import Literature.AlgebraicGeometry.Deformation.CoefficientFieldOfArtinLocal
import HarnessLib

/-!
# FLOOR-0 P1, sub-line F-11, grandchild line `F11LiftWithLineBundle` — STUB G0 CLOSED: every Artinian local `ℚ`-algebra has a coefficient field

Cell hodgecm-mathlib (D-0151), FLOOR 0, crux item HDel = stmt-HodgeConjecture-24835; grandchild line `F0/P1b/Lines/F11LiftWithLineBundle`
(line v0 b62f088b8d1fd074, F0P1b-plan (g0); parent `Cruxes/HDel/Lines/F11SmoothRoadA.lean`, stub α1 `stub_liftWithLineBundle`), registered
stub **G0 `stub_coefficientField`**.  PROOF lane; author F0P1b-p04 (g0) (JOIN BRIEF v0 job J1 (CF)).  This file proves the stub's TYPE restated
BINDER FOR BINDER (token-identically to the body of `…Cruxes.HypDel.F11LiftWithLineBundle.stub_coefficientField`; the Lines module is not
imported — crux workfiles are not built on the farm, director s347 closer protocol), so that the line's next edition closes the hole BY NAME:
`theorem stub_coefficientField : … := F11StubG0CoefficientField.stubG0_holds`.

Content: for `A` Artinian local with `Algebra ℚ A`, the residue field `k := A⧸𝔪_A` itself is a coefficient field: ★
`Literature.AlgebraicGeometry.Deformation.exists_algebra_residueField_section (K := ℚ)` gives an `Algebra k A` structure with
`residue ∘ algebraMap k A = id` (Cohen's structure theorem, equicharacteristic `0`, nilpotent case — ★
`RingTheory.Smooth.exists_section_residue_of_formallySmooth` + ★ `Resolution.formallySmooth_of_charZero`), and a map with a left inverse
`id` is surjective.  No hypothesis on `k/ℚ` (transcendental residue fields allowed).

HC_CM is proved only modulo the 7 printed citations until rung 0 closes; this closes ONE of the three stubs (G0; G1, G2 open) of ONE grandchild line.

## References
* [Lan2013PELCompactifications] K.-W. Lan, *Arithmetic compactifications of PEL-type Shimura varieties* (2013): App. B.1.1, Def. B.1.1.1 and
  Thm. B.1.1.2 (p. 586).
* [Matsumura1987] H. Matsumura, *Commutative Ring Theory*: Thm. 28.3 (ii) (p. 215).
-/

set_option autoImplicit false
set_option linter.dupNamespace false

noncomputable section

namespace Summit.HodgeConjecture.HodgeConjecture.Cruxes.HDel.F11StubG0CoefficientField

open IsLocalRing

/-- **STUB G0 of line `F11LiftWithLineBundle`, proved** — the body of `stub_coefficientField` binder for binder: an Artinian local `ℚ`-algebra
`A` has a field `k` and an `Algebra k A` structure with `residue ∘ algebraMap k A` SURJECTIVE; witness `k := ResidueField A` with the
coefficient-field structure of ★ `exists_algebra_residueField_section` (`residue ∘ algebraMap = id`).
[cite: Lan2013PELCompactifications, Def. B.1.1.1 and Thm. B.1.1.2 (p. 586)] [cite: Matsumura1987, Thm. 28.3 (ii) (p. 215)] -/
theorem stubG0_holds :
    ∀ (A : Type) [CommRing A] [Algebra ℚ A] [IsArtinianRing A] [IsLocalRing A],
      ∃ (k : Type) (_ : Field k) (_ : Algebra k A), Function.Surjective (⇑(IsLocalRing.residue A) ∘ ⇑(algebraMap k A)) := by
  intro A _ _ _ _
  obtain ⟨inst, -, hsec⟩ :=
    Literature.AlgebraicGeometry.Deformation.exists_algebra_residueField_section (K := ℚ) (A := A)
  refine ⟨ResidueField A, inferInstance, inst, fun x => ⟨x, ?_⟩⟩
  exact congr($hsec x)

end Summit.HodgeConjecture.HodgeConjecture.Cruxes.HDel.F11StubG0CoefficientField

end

───

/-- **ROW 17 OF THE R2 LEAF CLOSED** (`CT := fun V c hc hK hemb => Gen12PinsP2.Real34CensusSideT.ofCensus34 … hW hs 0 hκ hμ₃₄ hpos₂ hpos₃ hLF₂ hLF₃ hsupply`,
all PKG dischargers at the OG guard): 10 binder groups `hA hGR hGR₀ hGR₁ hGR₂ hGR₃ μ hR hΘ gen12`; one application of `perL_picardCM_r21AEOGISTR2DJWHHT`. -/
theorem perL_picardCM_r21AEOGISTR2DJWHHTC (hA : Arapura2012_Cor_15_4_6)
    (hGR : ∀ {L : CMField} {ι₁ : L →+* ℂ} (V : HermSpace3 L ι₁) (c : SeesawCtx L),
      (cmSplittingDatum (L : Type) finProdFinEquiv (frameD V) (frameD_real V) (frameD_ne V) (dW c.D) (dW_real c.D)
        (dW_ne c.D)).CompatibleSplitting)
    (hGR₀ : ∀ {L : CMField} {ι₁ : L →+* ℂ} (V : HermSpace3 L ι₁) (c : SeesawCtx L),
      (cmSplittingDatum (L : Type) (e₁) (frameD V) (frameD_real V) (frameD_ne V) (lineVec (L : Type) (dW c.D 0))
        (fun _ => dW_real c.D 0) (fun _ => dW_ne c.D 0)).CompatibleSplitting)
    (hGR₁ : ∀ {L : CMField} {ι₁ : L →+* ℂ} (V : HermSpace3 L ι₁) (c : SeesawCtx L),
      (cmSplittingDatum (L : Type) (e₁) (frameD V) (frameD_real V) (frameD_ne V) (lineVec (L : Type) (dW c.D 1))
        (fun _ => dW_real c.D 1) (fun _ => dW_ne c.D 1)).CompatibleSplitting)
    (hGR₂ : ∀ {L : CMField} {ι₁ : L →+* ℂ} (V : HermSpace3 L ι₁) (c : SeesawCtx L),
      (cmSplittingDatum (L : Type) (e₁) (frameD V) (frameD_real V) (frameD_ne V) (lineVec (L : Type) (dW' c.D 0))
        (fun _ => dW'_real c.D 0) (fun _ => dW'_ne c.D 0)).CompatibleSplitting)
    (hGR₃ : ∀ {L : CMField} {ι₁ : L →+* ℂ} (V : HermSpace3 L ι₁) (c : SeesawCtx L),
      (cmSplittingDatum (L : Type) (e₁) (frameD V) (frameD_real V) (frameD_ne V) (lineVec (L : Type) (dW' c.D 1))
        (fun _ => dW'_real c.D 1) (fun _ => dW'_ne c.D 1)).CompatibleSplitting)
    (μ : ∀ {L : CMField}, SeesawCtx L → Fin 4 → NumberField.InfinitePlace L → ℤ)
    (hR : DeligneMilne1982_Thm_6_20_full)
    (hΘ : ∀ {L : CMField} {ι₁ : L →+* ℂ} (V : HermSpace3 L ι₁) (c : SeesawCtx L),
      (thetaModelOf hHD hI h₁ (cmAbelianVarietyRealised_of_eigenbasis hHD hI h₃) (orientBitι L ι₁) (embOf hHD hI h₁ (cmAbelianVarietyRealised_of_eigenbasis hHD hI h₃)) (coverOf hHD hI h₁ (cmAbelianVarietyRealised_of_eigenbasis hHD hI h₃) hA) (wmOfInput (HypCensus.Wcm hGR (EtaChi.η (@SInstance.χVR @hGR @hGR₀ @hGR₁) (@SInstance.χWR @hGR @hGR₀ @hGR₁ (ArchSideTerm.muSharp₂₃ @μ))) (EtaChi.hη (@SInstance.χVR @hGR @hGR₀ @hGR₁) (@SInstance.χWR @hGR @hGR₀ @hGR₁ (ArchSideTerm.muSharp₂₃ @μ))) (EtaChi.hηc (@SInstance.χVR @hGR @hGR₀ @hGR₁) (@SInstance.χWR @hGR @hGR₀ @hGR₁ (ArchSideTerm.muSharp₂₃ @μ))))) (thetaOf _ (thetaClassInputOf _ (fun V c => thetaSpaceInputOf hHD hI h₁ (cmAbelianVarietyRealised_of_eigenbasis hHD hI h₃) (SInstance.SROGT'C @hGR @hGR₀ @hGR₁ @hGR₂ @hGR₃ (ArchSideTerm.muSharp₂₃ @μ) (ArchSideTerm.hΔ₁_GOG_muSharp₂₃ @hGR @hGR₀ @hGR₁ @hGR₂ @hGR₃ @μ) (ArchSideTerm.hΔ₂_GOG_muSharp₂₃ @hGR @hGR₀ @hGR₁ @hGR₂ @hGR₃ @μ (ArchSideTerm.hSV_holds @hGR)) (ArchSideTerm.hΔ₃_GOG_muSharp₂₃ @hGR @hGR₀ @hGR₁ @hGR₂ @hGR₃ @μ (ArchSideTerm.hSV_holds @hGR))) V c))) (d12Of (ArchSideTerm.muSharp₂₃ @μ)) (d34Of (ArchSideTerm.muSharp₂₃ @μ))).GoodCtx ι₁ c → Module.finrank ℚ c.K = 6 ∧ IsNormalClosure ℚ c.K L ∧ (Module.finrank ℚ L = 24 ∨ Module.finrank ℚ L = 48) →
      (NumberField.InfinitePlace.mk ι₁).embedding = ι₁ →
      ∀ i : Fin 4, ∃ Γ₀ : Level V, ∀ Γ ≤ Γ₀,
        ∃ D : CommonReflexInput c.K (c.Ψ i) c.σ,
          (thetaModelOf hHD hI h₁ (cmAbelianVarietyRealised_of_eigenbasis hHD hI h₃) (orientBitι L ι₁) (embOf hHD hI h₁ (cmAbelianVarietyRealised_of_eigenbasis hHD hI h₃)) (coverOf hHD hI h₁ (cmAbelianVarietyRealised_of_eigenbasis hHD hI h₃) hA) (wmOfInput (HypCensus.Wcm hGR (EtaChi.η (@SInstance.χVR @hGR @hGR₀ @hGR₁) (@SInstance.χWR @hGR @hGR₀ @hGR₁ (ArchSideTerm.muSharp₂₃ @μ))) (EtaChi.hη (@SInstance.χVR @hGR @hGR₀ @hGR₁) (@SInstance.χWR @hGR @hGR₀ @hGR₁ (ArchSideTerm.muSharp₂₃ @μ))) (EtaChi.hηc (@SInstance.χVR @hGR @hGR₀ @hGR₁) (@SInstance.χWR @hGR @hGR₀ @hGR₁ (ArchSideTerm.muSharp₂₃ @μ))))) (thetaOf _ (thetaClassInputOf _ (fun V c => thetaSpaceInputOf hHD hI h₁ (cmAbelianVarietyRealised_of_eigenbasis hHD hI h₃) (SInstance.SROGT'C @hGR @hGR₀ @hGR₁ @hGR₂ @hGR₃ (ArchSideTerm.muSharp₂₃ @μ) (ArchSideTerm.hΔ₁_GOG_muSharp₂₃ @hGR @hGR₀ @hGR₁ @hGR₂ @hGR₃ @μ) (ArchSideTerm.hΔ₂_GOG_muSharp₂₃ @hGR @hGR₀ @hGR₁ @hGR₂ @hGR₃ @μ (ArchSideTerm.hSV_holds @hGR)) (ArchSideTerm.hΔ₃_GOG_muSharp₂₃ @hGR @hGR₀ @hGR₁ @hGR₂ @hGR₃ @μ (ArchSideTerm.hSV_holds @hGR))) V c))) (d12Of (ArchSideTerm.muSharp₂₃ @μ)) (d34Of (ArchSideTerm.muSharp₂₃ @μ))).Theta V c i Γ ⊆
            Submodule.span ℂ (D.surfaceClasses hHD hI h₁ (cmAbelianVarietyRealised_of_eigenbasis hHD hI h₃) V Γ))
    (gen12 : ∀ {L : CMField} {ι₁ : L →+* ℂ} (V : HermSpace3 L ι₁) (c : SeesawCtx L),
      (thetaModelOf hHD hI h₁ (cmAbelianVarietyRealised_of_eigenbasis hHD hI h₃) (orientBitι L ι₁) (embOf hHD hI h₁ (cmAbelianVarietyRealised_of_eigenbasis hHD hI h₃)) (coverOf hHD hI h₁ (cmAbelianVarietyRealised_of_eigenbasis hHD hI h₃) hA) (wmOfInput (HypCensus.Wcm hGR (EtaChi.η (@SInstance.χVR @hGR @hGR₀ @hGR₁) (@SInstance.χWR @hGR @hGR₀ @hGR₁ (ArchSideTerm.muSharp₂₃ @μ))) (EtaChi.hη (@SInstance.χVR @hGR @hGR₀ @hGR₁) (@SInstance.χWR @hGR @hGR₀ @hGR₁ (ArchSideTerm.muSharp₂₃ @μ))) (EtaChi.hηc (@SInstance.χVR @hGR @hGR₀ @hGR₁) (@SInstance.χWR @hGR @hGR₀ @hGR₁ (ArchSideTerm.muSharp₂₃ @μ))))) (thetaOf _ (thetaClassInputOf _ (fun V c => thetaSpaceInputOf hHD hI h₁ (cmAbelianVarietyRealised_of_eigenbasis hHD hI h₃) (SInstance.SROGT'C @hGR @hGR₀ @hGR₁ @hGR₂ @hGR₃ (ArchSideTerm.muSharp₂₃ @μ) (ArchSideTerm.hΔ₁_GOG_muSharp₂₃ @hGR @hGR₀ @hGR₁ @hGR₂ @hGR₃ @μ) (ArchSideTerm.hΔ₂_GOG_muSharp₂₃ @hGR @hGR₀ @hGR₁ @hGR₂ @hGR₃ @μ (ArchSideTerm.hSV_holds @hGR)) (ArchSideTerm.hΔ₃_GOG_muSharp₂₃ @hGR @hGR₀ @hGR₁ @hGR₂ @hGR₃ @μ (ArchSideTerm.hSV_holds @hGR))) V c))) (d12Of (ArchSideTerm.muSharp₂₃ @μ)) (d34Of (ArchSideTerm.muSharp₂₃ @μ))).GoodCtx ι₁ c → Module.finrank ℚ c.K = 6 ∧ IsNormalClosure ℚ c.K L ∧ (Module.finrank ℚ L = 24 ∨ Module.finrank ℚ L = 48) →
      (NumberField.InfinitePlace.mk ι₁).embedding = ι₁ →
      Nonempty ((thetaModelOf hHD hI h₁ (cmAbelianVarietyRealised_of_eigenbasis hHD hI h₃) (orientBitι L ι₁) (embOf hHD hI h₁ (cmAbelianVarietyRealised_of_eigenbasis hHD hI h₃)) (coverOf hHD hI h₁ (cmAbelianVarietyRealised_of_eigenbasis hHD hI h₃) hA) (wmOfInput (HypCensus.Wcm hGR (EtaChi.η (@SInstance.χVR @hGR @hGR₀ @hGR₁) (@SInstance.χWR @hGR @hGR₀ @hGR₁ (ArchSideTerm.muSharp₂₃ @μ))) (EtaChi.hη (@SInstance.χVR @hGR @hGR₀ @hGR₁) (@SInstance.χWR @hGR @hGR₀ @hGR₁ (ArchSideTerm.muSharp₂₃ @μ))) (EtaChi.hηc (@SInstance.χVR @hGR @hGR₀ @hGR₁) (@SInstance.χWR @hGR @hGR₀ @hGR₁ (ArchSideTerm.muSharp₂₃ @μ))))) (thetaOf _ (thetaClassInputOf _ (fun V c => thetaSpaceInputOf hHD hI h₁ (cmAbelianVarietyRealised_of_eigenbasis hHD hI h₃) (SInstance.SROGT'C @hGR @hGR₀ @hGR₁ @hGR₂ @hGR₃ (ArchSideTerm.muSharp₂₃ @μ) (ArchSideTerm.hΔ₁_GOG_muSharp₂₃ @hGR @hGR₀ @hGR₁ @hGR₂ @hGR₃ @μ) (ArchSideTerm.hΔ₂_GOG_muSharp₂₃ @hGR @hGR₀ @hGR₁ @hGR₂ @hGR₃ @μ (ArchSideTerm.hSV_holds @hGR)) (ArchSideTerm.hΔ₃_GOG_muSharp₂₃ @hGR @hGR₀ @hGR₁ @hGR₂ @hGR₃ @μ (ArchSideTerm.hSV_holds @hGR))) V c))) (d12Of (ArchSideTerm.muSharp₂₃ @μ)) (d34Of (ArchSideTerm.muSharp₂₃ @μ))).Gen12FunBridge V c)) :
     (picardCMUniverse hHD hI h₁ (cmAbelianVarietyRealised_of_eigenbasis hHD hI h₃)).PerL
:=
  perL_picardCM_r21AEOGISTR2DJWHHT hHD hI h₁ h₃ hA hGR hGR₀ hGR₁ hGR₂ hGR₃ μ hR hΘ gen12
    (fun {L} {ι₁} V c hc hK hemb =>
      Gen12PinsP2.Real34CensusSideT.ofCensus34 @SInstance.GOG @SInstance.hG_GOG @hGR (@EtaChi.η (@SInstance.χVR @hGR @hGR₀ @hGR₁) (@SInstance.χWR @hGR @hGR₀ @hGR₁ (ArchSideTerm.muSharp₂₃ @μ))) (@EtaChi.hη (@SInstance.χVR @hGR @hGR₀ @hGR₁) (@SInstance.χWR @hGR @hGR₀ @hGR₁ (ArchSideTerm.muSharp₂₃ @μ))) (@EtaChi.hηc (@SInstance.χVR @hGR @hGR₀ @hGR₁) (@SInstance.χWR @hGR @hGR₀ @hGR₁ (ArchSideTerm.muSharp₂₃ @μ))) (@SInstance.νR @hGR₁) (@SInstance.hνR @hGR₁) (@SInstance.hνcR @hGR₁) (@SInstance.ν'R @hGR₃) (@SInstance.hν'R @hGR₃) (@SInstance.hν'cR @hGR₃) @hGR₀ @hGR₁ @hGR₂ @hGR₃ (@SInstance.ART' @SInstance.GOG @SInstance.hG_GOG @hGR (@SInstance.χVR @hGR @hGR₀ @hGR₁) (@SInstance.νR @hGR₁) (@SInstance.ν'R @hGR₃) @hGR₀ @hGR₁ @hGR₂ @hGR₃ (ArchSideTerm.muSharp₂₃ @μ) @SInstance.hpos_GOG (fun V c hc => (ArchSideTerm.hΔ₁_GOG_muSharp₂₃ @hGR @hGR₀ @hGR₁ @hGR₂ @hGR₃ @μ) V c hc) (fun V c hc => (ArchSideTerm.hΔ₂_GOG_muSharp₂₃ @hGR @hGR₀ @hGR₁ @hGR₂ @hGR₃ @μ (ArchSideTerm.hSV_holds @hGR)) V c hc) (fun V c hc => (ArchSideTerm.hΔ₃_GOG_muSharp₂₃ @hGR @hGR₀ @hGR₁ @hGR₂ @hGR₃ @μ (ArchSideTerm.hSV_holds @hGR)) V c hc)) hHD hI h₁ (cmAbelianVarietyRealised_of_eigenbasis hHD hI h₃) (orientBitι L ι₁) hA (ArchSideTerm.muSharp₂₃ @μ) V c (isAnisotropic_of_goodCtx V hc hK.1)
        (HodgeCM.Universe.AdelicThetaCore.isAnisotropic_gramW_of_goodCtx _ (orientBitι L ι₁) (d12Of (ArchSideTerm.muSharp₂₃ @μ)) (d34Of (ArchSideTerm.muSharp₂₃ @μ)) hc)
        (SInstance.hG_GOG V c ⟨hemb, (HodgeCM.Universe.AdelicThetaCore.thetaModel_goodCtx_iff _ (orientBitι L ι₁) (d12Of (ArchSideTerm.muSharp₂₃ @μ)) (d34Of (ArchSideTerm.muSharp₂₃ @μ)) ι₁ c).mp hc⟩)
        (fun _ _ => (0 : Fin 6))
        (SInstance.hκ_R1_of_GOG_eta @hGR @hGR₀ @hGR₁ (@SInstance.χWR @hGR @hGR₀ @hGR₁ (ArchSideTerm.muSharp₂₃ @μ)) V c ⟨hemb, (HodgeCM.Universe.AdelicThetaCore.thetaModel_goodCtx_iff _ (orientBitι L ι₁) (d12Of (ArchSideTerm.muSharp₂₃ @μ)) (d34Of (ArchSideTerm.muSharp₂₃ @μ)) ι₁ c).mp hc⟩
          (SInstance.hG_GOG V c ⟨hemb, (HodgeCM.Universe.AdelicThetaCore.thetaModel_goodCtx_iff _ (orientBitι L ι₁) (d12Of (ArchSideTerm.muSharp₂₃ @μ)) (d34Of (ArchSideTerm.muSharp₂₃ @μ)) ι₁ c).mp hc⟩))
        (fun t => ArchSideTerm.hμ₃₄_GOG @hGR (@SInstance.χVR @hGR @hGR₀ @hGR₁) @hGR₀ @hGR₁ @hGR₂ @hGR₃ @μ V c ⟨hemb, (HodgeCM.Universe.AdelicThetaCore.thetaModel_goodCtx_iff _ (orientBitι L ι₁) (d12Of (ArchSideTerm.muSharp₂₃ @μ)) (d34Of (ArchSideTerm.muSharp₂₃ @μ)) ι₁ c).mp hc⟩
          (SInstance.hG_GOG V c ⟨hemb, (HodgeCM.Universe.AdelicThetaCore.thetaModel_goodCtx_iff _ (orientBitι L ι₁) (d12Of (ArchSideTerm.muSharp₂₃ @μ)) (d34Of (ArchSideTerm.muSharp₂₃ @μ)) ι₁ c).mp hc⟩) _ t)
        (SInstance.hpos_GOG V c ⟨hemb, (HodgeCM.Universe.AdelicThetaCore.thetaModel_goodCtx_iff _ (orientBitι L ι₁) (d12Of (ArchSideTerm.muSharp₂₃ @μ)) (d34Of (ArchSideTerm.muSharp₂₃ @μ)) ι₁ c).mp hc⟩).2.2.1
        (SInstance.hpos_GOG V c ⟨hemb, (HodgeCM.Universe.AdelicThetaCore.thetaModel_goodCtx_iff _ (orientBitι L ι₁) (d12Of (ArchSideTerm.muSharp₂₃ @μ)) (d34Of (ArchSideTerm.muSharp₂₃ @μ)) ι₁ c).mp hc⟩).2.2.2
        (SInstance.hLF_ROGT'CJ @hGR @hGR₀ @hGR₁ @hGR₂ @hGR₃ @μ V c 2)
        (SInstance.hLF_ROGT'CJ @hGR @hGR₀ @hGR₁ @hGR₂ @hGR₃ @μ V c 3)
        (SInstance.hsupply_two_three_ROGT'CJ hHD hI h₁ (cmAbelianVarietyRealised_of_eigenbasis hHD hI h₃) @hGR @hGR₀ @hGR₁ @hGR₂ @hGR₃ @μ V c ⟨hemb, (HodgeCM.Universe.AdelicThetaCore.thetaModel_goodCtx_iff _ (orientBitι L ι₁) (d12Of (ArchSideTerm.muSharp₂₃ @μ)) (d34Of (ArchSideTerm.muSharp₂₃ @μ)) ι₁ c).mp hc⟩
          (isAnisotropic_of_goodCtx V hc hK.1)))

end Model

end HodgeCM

───

Only the lines above from the line containing "HC_CM is proved" through the line containing "has a field" should be retyped, exactly and with both ends included.

HC_CM is proved only modulo the 7 printed citations until rung 0 closes; this closes ONE of the three stubs (G0; G1, G2 open) of ONE grandchild line.

## References
* [Lan2013PELCompactifications] K.-W. Lan, *Arithmetic compactifications of PEL-type Shimura varieties* (2013): App. B.1.1, Def. B.1.1.1 and
  Thm. B.1.1.2 (p. 586).
* [Matsumura1987] H. Matsumura, *Commutative Ring Theory*: Thm. 28.3 (ii) (p. 215).
-/

set_option autoImplicit false
set_option linter.dupNamespace false

noncomputable section

namespace Summit.HodgeConjecture.HodgeConjecture.Cruxes.HDel.F11StubG0CoefficientField

open IsLocalRing

/-- **STUB G0 of line `F11LiftWithLineBundle`, proved** — the body of `stub_coefficientField` binder for binder: an Artinian local `ℚ`-algebra
`A` has a field `k` and an `Algebra k A` structure with `residue ∘ algebraMap k A` SURJECTIVE; witness `k := ResidueField A` with the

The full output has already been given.